There are also significant availability advantages. In case a region goes down, the DNS service will detect that automatically and route all new incoming sessions to the available region. Existing sessions in the region will be lost, so there is some collateral damage, but that happens any time you lose a data center. Those sessions can be re-established to the available region. When the region recovers DNS will automatically start sending new sessions to it. This is all transparent to the application and users.
You can also provide a central spot for both static files and logs by using cross-region replication. This capability is currently specific to Amazon Web Services, but we expect it to be a critical feature on all cloud infrastructure platforms at some point. As is increasingly the case in the cloud, services which previously required extreme planning and/or additional products to manage, are now built-in platform features.
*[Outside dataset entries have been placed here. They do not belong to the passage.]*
import Literature.NumberTheory.Rogawski1990.RankOneUnstableWildLawRenormalise       -- ★ p844316 F0P3-p01 (g14): `exists_wildLaw_of_fold` (brings ★ p844008 glue vocabulary: `frame_of_mem_centralizer`, `coe_localNonsplitEquiv_mul_map_eq`, `frame_onePlace_of_mem_centralizer_of_v_eq`)
import Literature.NumberTheory.Rogawski1990.RankOneUnstableWildLawTorusFold         -- ★ p844200 + p844308 F0P3-p01 (g14): `sum_shells_eq_sign_mul_pow_mul_window`, the fold's binder shapes
import Literature.NumberTheory.Automorphic.RamifiedPlaceEisensteinBasis             -- ★ B-p17 (g25) (W′1-CM0): `galAdicCompletionMap_ne_self_of_uniformizer`, `valued_toPlace_eq_sq_of_ramified`
import Literature.NumberTheory.Automorphic.UnitaryTwoRamifiedTreeAction             -- ★ B-p08 p843858: `eq_of_sq_eq_sq` on `ℤₘ₀`
import HarnessLib

/-!
# (W′-B6) THE WILD LAW ON THE TORUS — PRELUDE TO THE CLOSE: the frame at the place, the Eisenstein side conditions, and the fold in the final currency
# (road «R1LL-WILD» = W′; Labesse–Langlands 1979 §2 (2.1)–(2.2); Labesse 2024 Th. 0.0.12; Rogawski 1990 §4.9 Lemma 4.9.3; architect A-p16 RULINGS A-43∕A-44∕A-48′)

Topic `NumberTheory/Rogawski1990`; namespace `Literature.NumberTheory.Rogawski1990`.  THEOREMS ONLY (no definition, no instance, no notation, no named fact, no `sorry`);
kernel lane `--supports stmt-HodgeConjecture-24833`.  Cell `pub/hodgecm-mathlib` (D-0151), crux H413 = `stmt-HodgeConjecture-24833`; the (W′-B6) CLOSE `exists_wildLaw_torus`
(holder F0P3-p01 (g15), statement = HEAD F0P3a-p03 (g13) CERT v4 817236b8 `hB6` text) composes (B6-H) ★ A-p13, (B6-V) F0P3a-p08 (g16) [open], (B6-W) ★ B-p04, (B6-O) ★ B-p12
through the three pieces below; (B6-V)'s head imports §1–§2 for its own side conditions.
HONEST LABEL: HC_CM is proved only modulo the printed citations (2 remaining named inputs hLiu418 24832, h413 24833) until rung 0 closes; this file is bookkeeping over ★
theorems and asserts nothing printed.

§1 `coe_E₂_mul_map_eq_map_mul_diagonal_of_mem_centralizer` — the eigenframe `(t₀, P, d)` of `H_v` READ AT THE PLACE `w` through a one-place model `E₂` (agreeing with
★ `localNonsplitEquiv` on matrices): `↑(E₂ (↑t).1) · P_w = P_w · diag((τ₀ t)_w, (τ₁ t)_w)` for EVERY `t ∈ Z(t₀)`, singular points included (conj. 1 of ★
`frame_onePlace_of_mem_centralizer_of_v_eq` without regularity).
§2 `ne_zero_of_valuation_eq_of_valued_eq_exp`, `ne_galAdicCompletionMap_of_eisenstein` — for an Eisenstein datum `(τ_E; u₀, v₀)` at a ramified `w ∣ v` (`τ_E² = ι u₀ τ_E + ι v₀`,
`σ_w τ_E = ι u₀ − τ_E`, `|v₀| = |ϖ_F|`): `v₀ ≠ 0` and `τ_E ≠ σ_w τ_E` (`τ_E σ_w τ_E = −ι v₀` has valuation `exp(−2)`, so `τ_E` is a uniformiser; ★ `galAdicCompletionMap_ne_self_of_uniformizer`).
§3 `exists_wildLaw_torus_of_shellLaws_of_nonneg` — ★ fold `exists_wildLaw_torus_of_shellLaws_of_le` ∘ ★ re-normalisation `exists_wildLaw_of_fold` RE-COMPOSED with the window depth
`oT` TRANSPARENT (the fold's `∃ oβ` hides `oβ = oT`, which the (B6-O) non-negativity `0 ≤ oT t + k₁` needs): inputs (B6-H) `hShell`, (B6-V) `hjo hdeep hwin htop`, (B6-W) `hWdef hW`,
(B6-O) `hoT hκT hnn` in the currency `(bc·c₀, 2·k₁)`; output the contract's `(m₀ κβ W oβ)` with `κβ t = ((bc t, θ)_v : ℂ)`, `|ι_w bc t|_w = exp(−2·oβ t)`.

## References
* [LabesseLanglands1979] J.-P. Labesse, R. P. Langlands, *L-indistinguishability for SL(2)*, Canad. J. Math. 31 (1979) 726–785: §2 (2.1)–(2.2), Lemma 2.1 pp. 8–10.
* [Labesse2024StabilisationGermesSL2] J.-P. Labesse, *Stabilisation des germes de SL(2)* (arXiv:2411.14820, 2024): Prop. 0.0.10–0.0.11, Th. 0.0.12 pp. 7–8.
* [Rogawski1990] J. D. Rogawski, *Automorphic Representations of Unitary Groups in Three Variables*, Ann. of Math. Stud. 123 (1990): §3.6 pp. 31–32; §4.9 Lemma 4.9.3, (4.9.2) pp. 54–56.
* [Serre1979] J.-P. Serre, *Local Fields*, GTM 67 (1979): Ch. I §6 Prop. 18 (Eisenstein equations of uniformisers).
-/

set_option autoImplicit false

noncomputable section

open Set Filter Topology MeasureTheory NumberField IsDedekindDomain Finset Matrix ValuativeRel Function MulAction
open scoped Matrix MatrixGroups ValuativeRel WithZero

namespace Literature.NumberTheory.Rogawski1990

open Literature.NumberTheory.Automorphic Literature.NumberTheory.Automorphic.UnitaryGroup Literature.NumberTheory.GaloisRepresentations
open Literature.NumberTheory.QuadraticForms Literature.NumberTheory.NumberFields Literature.NumberTheory.Automorphic.HermitianLatticeTree


/-! ## §1 The eigenframe read at the place `w`, all of `Z(t₀)` -/

section FrameAtPlace

variable (L : Type) [Field L] [NumberField L] [IsCMField L] (v : HeightOneSpectrum (𝓞 ↥(maximalRealSubfield L)))
  (w : PlacesOver L v) (hw : IsCMField.complexConj L • w.1 = w.1)
  (t₀ : ((cmDatum L 2 (Matrix.of fun i j : Fin 2 => if i.val + j.val + 1 = 2 then (1 : L) else 0)).Local v × (cmDatum L 1 (Matrix.of fun i j : Fin 1 => if i.val + j.val + 1 = 1 then (1 : L) else 0)).Local v)) (P : GL (Fin 2) (LocalRing L v)) (d : Fin 2 → LocalRing L v) (ht₀ : IsRegularElt (t₀.1.val : GL (Fin 2) (LocalRing L v)))
  (hP : (t₀.1.val.val : Matrix (Fin 2) (Fin 2) (LocalRing L v)) * P.val = P.val * Matrix.diagonal d) (hd1 : ∀ i, conjLocal L (IsCMField.complexConj L) v (d i) * d i = 1)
That’s a good note on which to wrap up this quick series. The cloud provides many capabilities that enable you to deploy applications significantly more securely and reliably than rolling them out in your own datacenter. Of course there will be resistance to the new way of thinking – there always is. But you can combat this resistance by using information like the suggestions in this series (and in our other blog posts and reference architectures) to highlight the obvious advantages of these new technologies.